The uses of Silver

native silver

Silver was one of the earliest metals used to make coins. The Romans used silver in this way as early as 269 BC (more than 2000 years ago). Mexico is the only country today that uses silver in its circulating coinage. In Australia, the 1966 fifty cent piece was the last coin in general use to contain silver. It contained 80% silver and 20% copper.

Because silver is such a good conductor of electricity, it is used in many electrical applications, including switches, contacts and fuses. Silver is used in household switch contacts because it does not corrode - corrosion can cause overheating, leading to fire. Although silver tarnishes easily, the tarnish does not prevent the electricity from being conducted. Almost all electrical appliances use silver contacts and switches. Microwaves, dishwashers, TVs, telephones, toys and computers all contain silver. A typical washing machine contains 16 silver contacts!

Silver is an excellent conductor of heat, so one of its uses is in the rear-window defrosters of cars. The tiny silver/ceramic lines conduct heat onto the glass, clearing frost, ice and condensation.

silver tableware

Silver's attractiveness and the ease with which it can be worked make it a popular material for use in jewellery. Sterling silver is an alloy of 92.5% silver and 7.5% copper. Sterling silver is tougher than pure silver, so it can be used to make cutlery, serving trays and other ornaments and decorative tableware. It is also used to make high quality musical instruments such as flutes.

silver cutlery

Because silver is so reflective - in fact it is the best reflector known- it is used in mirrors and in coatings for glass or other metals.
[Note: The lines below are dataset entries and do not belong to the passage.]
open MeasureTheory ProbabilityTheory Set Filter Topology Function
open scoped NNReal ENNReal
open Literature.MathematicalPhysics.KineticTheory Literature.MathematicalPhysics.KineticTheory.HeatConduction
open Literature.Probability.Process OscillatorChain
open Summit.AtomisticToContinuum.FouriersLaw.Theorems.NonBallistic
variable {N : ℕ} {ω₂ lam β γ : ℝ}

/-! ### §1 Deterministic consequences of the severed energy bound (quartic pinning) -/

section Severed

/-- `q⁴ ≤ ρ⁴` with `ρ ≥ 0` gives `|q| ≤ ρ`. [folklore] -/
theorem abs_le_of_pow_four_le {q ρ : ℝ} (hρ : 0 ≤ ρ) (h : q ^ 4 ≤ ρ ^ 4) : |q| ≤ ρ := by
  have h' : |q| ^ 4 ≤ ρ ^ 4 := by rwa [show |q| ^ 4 = q ^ 4 by rw [show (4:ℕ) = 2 * 2 by rfl, pow_mul, sq_abs, ← pow_mul]]
  exact (pow_le_pow_iff_left₀ (abs_nonneg q) hρ (by norm_num)).1 h'

/-- **Positions and momenta along the severed flow of the centred box from the local energy bound.** For the
pinned chain (`ω₂ ≥ 0`, `lam > 0`, `β ≥ 0`), if `W_{0,R+1}(σ) ≤ lam ρ⁴/4` (Buttà–Marchioro's local energy of the box
`{-(R+1),…,R+1}`), then along `T^{Λ_R}_s σ`, `Λ_R = {-R,…,R}`, every box position satisfies `|q_i(s)| ≤ ρ` and every box
momentum `|p_i(s)| ≤ √(lam/2) ρ²` (conservation of the severed energy, `lam q⁴/4 ≤ U(q)`, `p²/2 ≤ H`); the outer
neighbours are frozen. [folklore] -/
theorem severed_box_bounds (hω : 0 ≤ ω₂) (hl : 0 < lam) (hβ : 0 ≤ β) (γ : ℝ)
    (hB1 : (pinnedChain ω₂ lam β γ).CondB1) (R : ℕ) (σ : ChainConfig) {ρ : ℝ} (hρ : 0 ≤ ρ)
    (hW : (pinnedChain ω₂ lam β γ).bmLocalEnergy 0 (R + 1) σ ≤ lam * ρ ^ 4 / 4) (s : ℝ) (i : ℤ)
    (hi : i ∈ Finset.Icc (-(R : ℤ)) R) :
    |(severedFlow hB1 (Finset.Icc (-(R : ℤ)) R) s σ i).1| ≤ ρ ∧
      |(severedFlow hB1 (Finset.Icc (-(R : ℤ)) R) s σ i).2| ≤ Real.sqrt (lam / 2) * ρ ^ 2 := by
  have hU : ContDiff ℝ 2 (pinnedChain ω₂ lam β γ).U := (pinnedChain_isEvenPolyOfDegree_U β γ hω hl).contDiff_two
  have hV : ContDiff ℝ 2 (pinnedChain ω₂ lam β γ).V := by
    show ContDiff ℝ 2 fun r : ℝ => r ^ 2 / 2 + β * r ^ 4 / 4; fun_prop
  have hU0 : ∀ r, 0 ≤ (pinnedChain ω₂ lam β γ).U r := fun r => pinnedChain_U_nonneg β γ hω hl.le r
  have hV0 : ∀ r, 0 ≤ (pinnedChain ω₂ lam β γ).V r := fun r => by
    show 0 ≤ r ^ 2 / 2 + β * r ^ 4 / 4; positivity
  have hVe : ∀ r, (pinnedChain ω₂ lam β γ).V (-r) = (pinnedChain ω₂ lam β γ).V r := fun r => by
    show (-r) ^ 2 / 2 + β * (-r) ^ 4 / 4 = r ^ 2 / 2 + β * r ^ 4 / 4; ring
  have hbox : Finset.Icc (-(R : ℤ)) R = Finset.Icc ((0 : ℤ) - R) ((0 : ℤ) + R) := by simp
  obtain ⟨hsite, -, -⟩ := severedFlow_energy_bounds hU hV hU0 hV0 hB1 hVe 0 R σ s
  have hi' : i ∈ Finset.Icc ((0 : ℤ) - R) ((0 : ℤ) + R) := by rwa [← hbox]
  obtain ⟨hp, hq⟩ := hsite i hi'
  rw [← hbox] at hp hq
  set q := (severedFlow hB1 (Finset.Icc (-(R : ℤ)) R) s σ i).1 with hqdef
  set p := (severedFlow hB1 (Finset.Icc (-(R : ℤ)) R) s σ i).2 with hpdef
  have hUq : lam * q ^ 4 / 4 ≤ (pinnedChain ω₂ lam β γ).U q := by
    show lam * q ^ 4 / 4 ≤ ω₂ * q ^ 2 / 2 + lam * q ^ 4 / 4
    nlinarith [sq_nonneg q]
  constructor
  · refine abs_le_of_pow_four_le hρ ?_
    have : lam * q ^ 4 / 4 ≤ lam * ρ ^ 4 / 4 := hUq.trans (hq.trans hW)
    nlinarith
  · have h2 : p ^ 2 ≤ lam / 2 * ρ ^ 4 := by nlinarith [hp.trans hW]
    have h3 : |p| = Real.sqrt (p ^ 2) := (Real.sqrt_sq_eq_abs p).symm
    rw [h3]
    calc Real.sqrt (p ^ 2) ≤ Real.sqrt (lam / 2 * ρ ^ 4) := Real.sqrt_le_sqrt h2
      _ = Real.sqrt (lam / 2) * ρ ^ 2 := by
          rw [Real.sqrt_mul (by positivity), show ρ ^ 4 = (ρ ^ 2) ^ 2 by ring, Real.sqrt_sq (by positivity)]

/-- The initial local energy also bounds the initial (= frozen) positions of the outer neighbours `±(R+1)` and all
initial box positions: `|q_j(0)| ≤ ρ` for `|j| ≤ R+1`. [folklore] -/
theorem initial_box_position_le (hω : 0 ≤ ω₂) (hl : 0 < lam) (β γ : ℝ) (hβ : 0 ≤ β) (R : ℕ) (σ : ChainConfig)
    {ρ : ℝ} (hρ : 0 ≤ ρ) (hW : (pinnedChain ω₂ lam β γ).bmLocalEnergy 0 (R + 1) σ ≤ lam * ρ ^ 4 / 4) (j : ℤ)
    (hj : j ∈ Finset.Icc (-((R : ℤ) + 1)) ((R : ℤ) + 1)) : |(σ j).1| ≤ ρ := by
  have hU0 : ∀ r, 0 ≤ (pinnedChain ω₂ lam β γ).U r := fun r => pinnedChain_U_nonneg β γ hω hl.le r
  have hV0 : ∀ r, 0 ≤ (pinnedChain ω₂ lam β γ).V r := fun r => by
    show 0 ≤ r ^ 2 / 2 + β * r ^ 4 / 4; positivity
  have hj' : j ∈ Finset.Icc ((0 : ℤ) - ↑(R + 1)) ((0 : ℤ) + ↑(R + 1)) := by
    simp only [Finset.mem_Icc] at hj ⊢; push_cast; omega
  have hsite := site_le_bmLocalEnergy hU0 hV0 (P := pinnedChain ω₂ lam β γ) (μ := 0) (k := R + 1) σ hj'
  have hUq : lam * (σ j).1 ^ 4 / 4 ≤ (pinnedChain ω₂ lam β γ).U (σ j).1 := by
    show lam * (σ j).1 ^ 4 / 4 ≤ ω₂ * (σ j).1 ^ 2 / 2 + lam * (σ j).1 ^ 4 / 4
    nlinarith [sq_nonneg (σ j).1]
  refine abs_le_of_pow_four_le hρ ?_
  have hp0 : 0 ≤ (σ j).2 ^ 2 / 2 := by positivity
  have : lam * (σ j).1 ^ 4 / 4 ≤ lam * ρ ^ 4 / 4 := by linarith
  nlinarith

end Severed


/-! ### §2 On the good event both flows keep the box positions in `[-ρ, ρ]`, `ρ = (2 + 2t)√R` -/

section GoodEvent

/-- `√(a R) ≤ a √R` for `a ≥ 1`, `R ≥ 0`. [folklore] -/
theorem sqrt_mul_le_mul_sqrt {a : ℝ} (ha : 1 ≤ a) (R : ℝ) : Real.sqrt (a * R) ≤ a * Real.sqrt R := by
  rw [Real.sqrt_mul (zero_le_one.trans ha)]
  refine mul_le_mul_of_nonneg_right ?_ (Real.sqrt_nonneg _)
  rw [Real.sqrt_le_left (zero_le_one.trans ha)]
  nlinarith
import Summits.QuantumFields.BalabanUV.T4Continuum.Support.NE7PairwiseScaleShift

/-!
# NE7PairwiseMonotone — row NE7 (node U5), route «PAIR-CAUCHY»: the two RATE-FREE producers of a null depth-modulus,
# BY NAME — bounded variation in the depth (route ℓ¹ ∕ LÖW's output currency) and MONOTONE + BOUNDED in the depth (LÖW's
# mechanism) — and their junction with the one-loop half of the marginal ask (σ) of `NE7PairwiseCouplingDock`

Cell `pub-balaban`, rung (B)+1 sub-cell t4, lineage `b2b-balaban-t4-ne7-p2` (CRUX PROVER NE7 #2 under the coordinator
ruling «YM redirect», 2026-08-21; generation 49; route texts `HOME/t4/b2b-balaban-t4-ne7-p2/g48/ROUTE2-NE7-P2.md` v1.3.1
§2 T.5♭ and `HOME/t4/ROUTES-NE7.md` §L2.1 (ℓ¹) ∕ §L2.2 (LÖW)).  HONEST FRAMING (page 1): FIXED FINITE T⁴, rung (B)+1 =
existence AND uniqueness of the `ε = L^{−K} → 0` limit of unit-scale averaged expectations, CONDITIONAL on BetaPertH and
the nine spine estimates (0/9 proved); NOT infinite volume, NOT a mass gap, NOT the Clay problem.  NE7 is NOT PRINTED in
[Balaban1984PropagatorsI]–[Balaban1989LargeFieldII] and NOT proved here.  Everything below is [folklore] real analysis
(monotone convergence, telescoping) over hypothesis SHAPES; no definition, no cite tag, nothing printed asserted, no `sorry`.

WHY.  The crux refuter's price of the null currency (PRICING-NE7 v2 §9.4(b)(iii)): «a null two-depth modulus of a
one-step object is the EXISTENCE of its η → 0 limit … in practice every η-row that can deliver «null» will deliver it
THROUGH a rate».  There are exactly two classical mechanisms that deliver a limit WITHOUT a rate and WITHOUT identifying
the limit, and both are already named in the cell: BOUNDED VARIATION in the depth (route ℓ¹'s currency, §L2.1; LÖW's
output B2∕B3, §L2.2) and MONOTONE + BOUNDED in the depth (LÖW's mechanism B1∕B2: Jensen under block averaging +
printed k-uniform bounds).  This file types both as producers of the TAIL MODULUS `∀ j ≥ k, |a j − a_∞| ≤ c k`, `c → 0`
consumed by `NE7PairwiseScaleShift.nullShift_of_split` for the one-loop coefficients `β⁰_k` (§1, §2), and records the
junction (§3): IF the one-loop coefficients of the printed split ([Balaban1987RG1] (2.12)–(2.14) p. 268, tree
`B12Beta.OneLoopSplit`) are NONDECREASING IN THE DEPTH (hypothesis shape «per-shell positivity of the vacuum
polarisation» — NOT PRINTED, NOT claimed; it is the crux refuter's information rider LÖW-b₀(k) ∕ P-LÖW-2 to balaban-calc,
expected sign «yes») and BOUNDED ABOVE (PRINTED as an inductive property: p. 264 «uniformly bounded on this interval»,
tree `FlowStep.BetaUpperH`-type), THEN the β⁰-half `c₀` of the marginal ask (σ) is NULL with NO RATE and NO appeal to
G-an2-4's (CONV-C) — the one place on the route where «null» is delivered by something other than a rate.  Honest scope:
this covers `β⁰` only under the displayed sign hypothesis; the remainder's modulus `σ₁` (wall (γ2)∕(γ3)) is untouched,
and LÖW's Jensen monotonicity of the Gaussian operators does NOT imply the sign (β⁰ is a background DERIVATIVE —
ROUTES-NE7 §L2.2 LÖW-res).

WHAT IS PROVED ([folklore]).
§1 `nullTail_of_summable_increments` — `Summable (k ↦ |a (k+1) − a k|)` ⟹ with `a_∞ := lim a` and
   `c k := Σ_{i≥k} |a (i+1) − a i|`: `∀ j ≥ k, |a j − a_∞| ≤ c k` and `c → 0` (BV ⟹ null tail modulus).
§2 `nullTail_of_monotone_bddAbove` — `Monotone a`, `∀ k, a k ≤ B` ⟹ with `a_∞ := ⨆ a`, `c k := a_∞ − a k`:
   `∀ j ≥ k, |a j − a_∞| ≤ c k`, `c → 0` (monotone convergence ⟹ null tail modulus, no rate).
§3 **`nullShift_of_monotone_split`** — `B12Beta.OneLoopSplit` with `β⁰` nondecreasing and bounded above + (σ¹) for the
   remainder ⟹ (σ) for `β` with `σ = 2(β⁰_∞ − β⁰_k) + σ₁ k`, and `tendsto_monotone_splitShift` (`σ → 0` when `σ₁ → 0`).

NOT DELIVERED: the sign of `β⁰_{k+1} − β⁰_k` for [Balaban1987RG1]'s (5.42) (rider LÖW-b₀(k)); `σ₁`; anything printed.
NOT NE7 (spine 0/9 unchanged), NOT summit progress.  HONEST DEPENDENCY: continuum YM on T⁴ ⇐ BetaPertH ∧ nine spine
estimates (0/9 proved); BetaPertH ⇐ (D1) ∧ (D4) ∧ CAP+tail; G-an2-4 gates asym, D1 and NE2/3/4.
-/

noncomputable section

open Finset Filter Topology
open scoped BigOperators

namespace Summit.QuantumFields.BalabanUV.T4Continuum.NE7PairwiseMonotone

open Literature.MathematicalPhysics.QuantumFieldTheory.Balaban1983to89
open Literature.MathematicalPhysics.QuantumFieldTheory.Balaban1983to89.FlowStep

/-! ## §1 Bounded variation in the depth ⟹ a null tail modulus (route ℓ¹'s currency ⟹ the null currency) -/

/-- **BV ⟹ NULL TAIL MODULUS.**  If the increments of a real sequence are summable, then the sequence converges to some
`a_∞`, and `|a j − a_∞| ≤ Σ_{i ≥ k} |a (i+1) − a i|` for all `j ≥ k`, the right side tending to `0` — a tail modulus of
the form consumed by `NE7PairwiseScaleShift.nullShift_of_split`, with no rate. [folklore] -/
theorem nullTail_of_summable_increments {a : ℕ → ℝ} (h : Summable fun k => |a (k + 1) - a k|) :
    ∃ ainf : ℝ, ∃ c : ℕ → ℝ, (∀ k j, k ≤ j → |a j - ainf| ≤ c k) ∧ Tendsto c atTop (𝓝 0) := by
  -- the sequence is Cauchy, hence convergent
  set d : ℕ → ℝ := fun k => |a (k + 1) - a k| with hd_def
  have hd : ∀ k, dist (a k) (a (k + 1)) ≤ d k := fun k => by
    rw [hd_def, Real.dist_eq, abs_sub_comm]
  have hcau : CauchySeq a := cauchySeq_of_dist_le_of_summable d hd h
  obtain ⟨ainf, hlim⟩ := cauchySeq_tendsto_of_complete hcau
  refine ⟨ainf, fun k => ∑' m, d (m + k), ?_, ?_⟩
  · intro k j hkj
    -- `dist (a j) ainf ≤ Σ_{m ≥ j} d m ≤ Σ_{m ≥ k} d m`
    have hj := dist_le_tsum_of_dist_le_of_tendsto d hd h hlim j
    rw [Real.dist_eq] at hj
    refine hj.trans ?_
    -- compare the two tails through the full sum: tail_j = total − Σ_{i<j}, tail_k = total − Σ_{i<k}
    have ej := h.sum_add_tsum_nat_add j
    have ek := h.sum_add_tsum_nat_add k
    have hmono : ∑ i ∈ range k, d i ≤ ∑ i ∈ range j, d i :=
      sum_le_sum_of_subset_of_nonneg (range_mono hkj) fun i _ _ => abs_nonneg _
    have e1 : ∑' m, d (j + m) = ∑' m, d (m + j) := tsum_congr fun m => by rw [add_comm]
    rw [e1]
    linarith
  · -- the tails of a summable series tend to zero
    exact tendsto_sum_nat_add d

/-! ## §2 Monotone + bounded in the depth ⟹ a null tail modulus (LÖW's mechanism ⟹ the null currency) -/

/-- **MONOTONE + BOUNDED ⟹ NULL TAIL MODULUS (no rate).**  A nondecreasing real sequence bounded above converges to its
supremum `a_∞`, and `|a j − a_∞| = a_∞ − a j ≤ a_∞ − a k` for `j ≥ k`, with `a_∞ − a k → 0`. [folklore] -/
theorem nullTail_of_monotone_bddAbove {a : ℕ → ℝ} {B : ℝ} (hmono : Monotone a) (hB : ∀ k, a k ≤ B) :
    ∃ ainf : ℝ, (∀ k, a k ≤ ainf) ∧ (∀ k j, k ≤ j → |a j - ainf| ≤ ainf - a k) ∧
      Tendsto (fun k => ainf - a k) atTop (𝓝 0) := by
  have hbdd : BddAbove (Set.range a) := ⟨B, by rintro _ ⟨k, rfl⟩; exact hB k⟩
  have hlim := tendsto_atTop_ciSup hmono hbdd
  refine ⟨⨆ k, a k, fun k => le_ciSup hbdd k, fun k j hkj => ?_, ?_⟩
  · rw [abs_sub_comm, abs_of_nonneg (sub_nonneg.mpr (le_ciSup hbdd j))]
    linarith [hmono hkj]
  · have := hlim.const_sub (⨆ k, a k)
    simpa using this

/-! ## §3 Junction with the marginal ask (σ): monotone one-loop coefficients -/

/-- **(σ) FOR THE FULL β FROM A MONOTONE ONE-LOOP LADDER.**  For the printed one-loop split `β = β⁰ + β¹`
(`B12Beta.OneLoopSplit`): IF the one-loop coefficients are NONDECREASING in the depth (`∀ k, β⁰_k ≤ β⁰_{k+1}` — the
«per-shell positivity» hypothesis shape, NOT PRINTED, NOT claimed: the crux refuter's rider LÖW-b₀(k) ∕ P-LÖW-2) and
BOUNDED ABOVE (`β⁰_k ≤ B` — printed-type uniform bound, p. 264), and the remainder satisfies (σ¹) with modulus `σ₁`, THEN
(σ) holds for `β` with `σ k = 2(β⁰_∞ − β⁰_k) + σ₁ k`, `β⁰_∞ = sup_k β⁰_k` — the β⁰-half of the route's marginal ask
delivered by monotone convergence, WITHOUT a rate and without G-an2-4's (CONV-C). [folklore] -/
theorem nullShift_of_monotone_split {β : HBeta} (S : B12Beta.OneLoopSplit β) {γ B : ℝ} {σ₁ : ℕ → ℝ}
    (hmono : Monotone S.β0) (hB : ∀ k, S.β0 k ≤ B)
    (hrem : ∀ n k (w : ℕ → ℝ), (∀ i, i ≤ k + n → 0 < w i ∧ w i ≤ γ) →
      |S.β1 (k + n) (prefixOf w (k + n)) - S.β1 k (prefixOf (fun i => w (i + n)) k)| ≤ σ₁ k) :
    ∃ binf : ℝ, (∀ n k (w : ℕ → ℝ), (∀ i, i ≤ k + n → 0 < w i ∧ w i ≤ γ) →
        |β (k + n) (prefixOf w (k + n)) - β k (prefixOf (fun i => w (i + n)) k)| ≤ 2 * (binf - S.β0 k) + σ₁ k) ∧
      Tendsto (fun k => binf - S.β0 k) atTop (𝓝 0) := by
  obtain ⟨binf, _, htail, hlim⟩ := nullTail_of_monotone_bddAbove hmono hB
  exact ⟨binf, NE7PairwiseScaleShift.nullShift_of_split S (c₀ := fun k => binf - S.β0 k) htail hrem, hlim⟩

/-- The monotone-split modulus is null when the remainder's is: `β⁰_∞ − β⁰_k → 0` (given) and `σ₁ → 0` ⟹
`2(β⁰_∞ − β⁰_k) + σ₁ k → 0` — the hypothesis `hσ0` of `NE7PairwiseCouplingDock.couplingGap_tendsto_zero`. [folklore] -/
theorem tendsto_monotone_splitShift {b0 : ℕ → ℝ} {binf : ℝ} {σ₁ : ℕ → ℝ}
    (hlim : Tendsto (fun k => binf - b0 k) atTop (𝓝 0)) (hσ : Tendsto σ₁ atTop (𝓝 0)) :
    Tendsto (fun k => 2 * (binf - b0 k) + σ₁ k) atTop (𝓝 0) :=
  NE7PairwiseScaleShift.tendsto_splitShift hlim hσ

end Summit.QuantumFields.BalabanUV.T4Continuum.NE7PairwiseMonotone

end
import Summits.BirchSwinnertonDyer.BirchSwinnertonDyer.Theorems.AlignedTransportAtTwoMainConjectureOfRankZeroBSDAtTwoFineRoadRealKummerTwist
import Summits.BirchSwinnertonDyer.BirchSwinnertonDyer.Theorems.AlignedTransportAtTwoMainConjectureOfRankZeroBSDAtTwoFineRoadRealKummerLetter
import HarnessLib

/-!
# Halves of `T_{max}` are FIXED by complex conjugation, so `T_{max}` spans the ANTI-Kummer line `(c + 1)·E[2^∞] ∩ E[2]`; hence an
# isomorphism anti-equivariant at `c` — the twisting isomorphism of a NEGATIVE quadratic twist — sends `T_{min} ↦ T_{max}` and
# MISMATCHES the Kummer letters

Cell `bsd-f1-sign2`, WIDTH-5 attach seat `bsd-line-att-p5` (gen 11) on line `birth` of crux C2 stmt-BirchSwinnertonDyer-22298
`MainConjectureOfRankZeroBSDAtTwo`; sequel of `…FineRoadRealKummerTwistLetters` / `…RealKummerTwist` (this gen) and of att-p5 g9
`…RealKummerLetter`. A `--supports 22298 --as helper` file. HONEST FRAMING: THEOREMS ONLY — no definition, no named fact, no `sorry`;
C2-NEUTRAL (stub T stays OPEN; verdict «blocked-on GreenbergMuConjectureIrreducible» untouched); BSD is NOT proved by any of this.

WHY. `RealKummerTwist` proved (mod GV) that stub T's conclusion is constant along POSITIVE admissible twists on `Δ > 0` (and along all of
them on `Δ < 0`), because there the twisting `2`-congruence matches both letters. This file proves the complementary NEGATIVE statement
as a kernel theorem (the crux workfile's OBSERVATION «the real letter flips under negative twists»): for `d < 0` on `Δ > 0` the twisting
congruence sends the Kummer letter `T_w(V) = T_{min}(V)` to `T_{max}(W) ≠ T_{min}(W) = T_w(W)`, so the transfer theorem's hypothesis
`ψ T_w = T′_w` fails — honestly, as a statement about THIS isomorphism (for the seed cell, `Aut_Γ(E[2]) = 1` and it is the only one; not
proved here).
* §1 a real fact (`s² = ab`, `0 < a ≠ b > 0` ⟹ `0 < s(s+a)(s+b)`).
* §2 (any field of characteristic `0`) **`smul_eq_self_of_add_self_eq_T_max`**: for `τ ∈ ker ρ̄_{E,2}` a complex conjugation under `ι`
  and `e_{i₃}` the LARGEST real abscissa, every half `Q` of `T_{i₃}` is FIXED by `τ` (halving identity ⟹ `x(Q)` real ⟹ `τQ = ±Q`;
  `τQ = −Q` would make `2y + a₁x + a₃` purely imaginary with POSITIVE real square `4s(s+a)(s+b)`) — companion of g9's
  `smul_eq_neg_of_add_self_eq_T_min`; hence **`exists_primary_smul_add_eq_T_max`**: `T_{max} ∈ (τ + 1)·E[2^∞]`.
* §3 (`E/ℚ`, `Δ_W > 0`) **`map_kummerLetter_eq_T_max_of_smul_eq_neg`** (`e` anti-equivariant at `g` ⟹ `ψ T_w(V) = T_{max}(W)`),
  **`map_kummerLetter_ne_of_smul_eq_neg`** (`ψ T_w(V) ≠ T_w(W)`), **`map_kummerLetter_ne_of_model_twist_of_neg`** (every `e` with the
  twisting sign rule of `W = C • V^{(d)}`, `d < 0`), `exists_kummerLetters_map_ne_of_model_twist_of_neg` (existence form for any
  `H ⊇ D_w`).

References: J. H. Silverman, *AEC* 2nd ed. (2009) III.2.3, X.1 (proof of Prop. 1.4), X.2 Prop. 2.4, X.5 Cor. 5.4; J. S. Milne, *ADT* I §3
Rem. 3.7; R. Greenberg, LNM 1716 (1999) §5 Remark p. 174; K. Matsuno, IJNT 4 (2008) §4 (the `Σ₊`-term); crux workfile
`RELAXED-COEFFICIENTS-att-p5.md` §9–§10 (cell bsd-f1-sign2).
-/

set_option autoImplicit false
-- the Theorems namespace of this sub repeats the summit name by design (D-0017 nested layout)
set_option linter.dupNamespace false

noncomputable section

open scoped Classical

namespace Summit.BirchSwinnertonDyer.BirchSwinnertonDyer.Theorems.AlignedTransportAtTwoFineRoad.RealKummerTwistFlip

open WeierstrassCurve NumberField IsDedekindDomain Field Literature.NumberTheory.EllipticCurves
  Literature.NumberTheory.EllipticCurves.GreenbergSelmer Literature.NumberTheory.GaloisRepresentations
  Literature.NumberTheory.EllipticCurves.DokchitserDokchitser2012
  Summit.BirchSwinnertonDyer.BirchSwinnertonDyer.Theorems.AlignedTransportAtTwoFineRoad
  Summit.BirchSwinnertonDyer.BirchSwinnertonDyer.Theorems.AlignedTransportAtTwoFineRoad.RealKummerWitnessPrelim
  Summit.BirchSwinnertonDyer.BirchSwinnertonDyer.Theorems.AlignedTransportAtTwoFineRoad.RealKummerLetter
  Summit.BirchSwinnertonDyer.BirchSwinnertonDyer.Theorems.AlignedTransportAtTwoFineRoad.RealKummerTwistLetters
Metals can be coated with silver by a process called electroplating.

Silver has a variety of uses in the health industry. For example, silver sulfadiazine is a very powerful compound used to treat burns, and silver is sometimes used in tooth fillings and as a biocide. The use of silver in the health industry is increasing, particularly as a biocide.

One of the largest uses of silver was in photographic paper and film. Approximately 5000 colour photos can be taken using one ounce of silver. In 1813, Joseph Nicephore Niepce became the first person to create a photographic image using silver nitrate. However, since the inception of digital photography, the use of silver in photography has declined, and its use as a biocide is now the main use.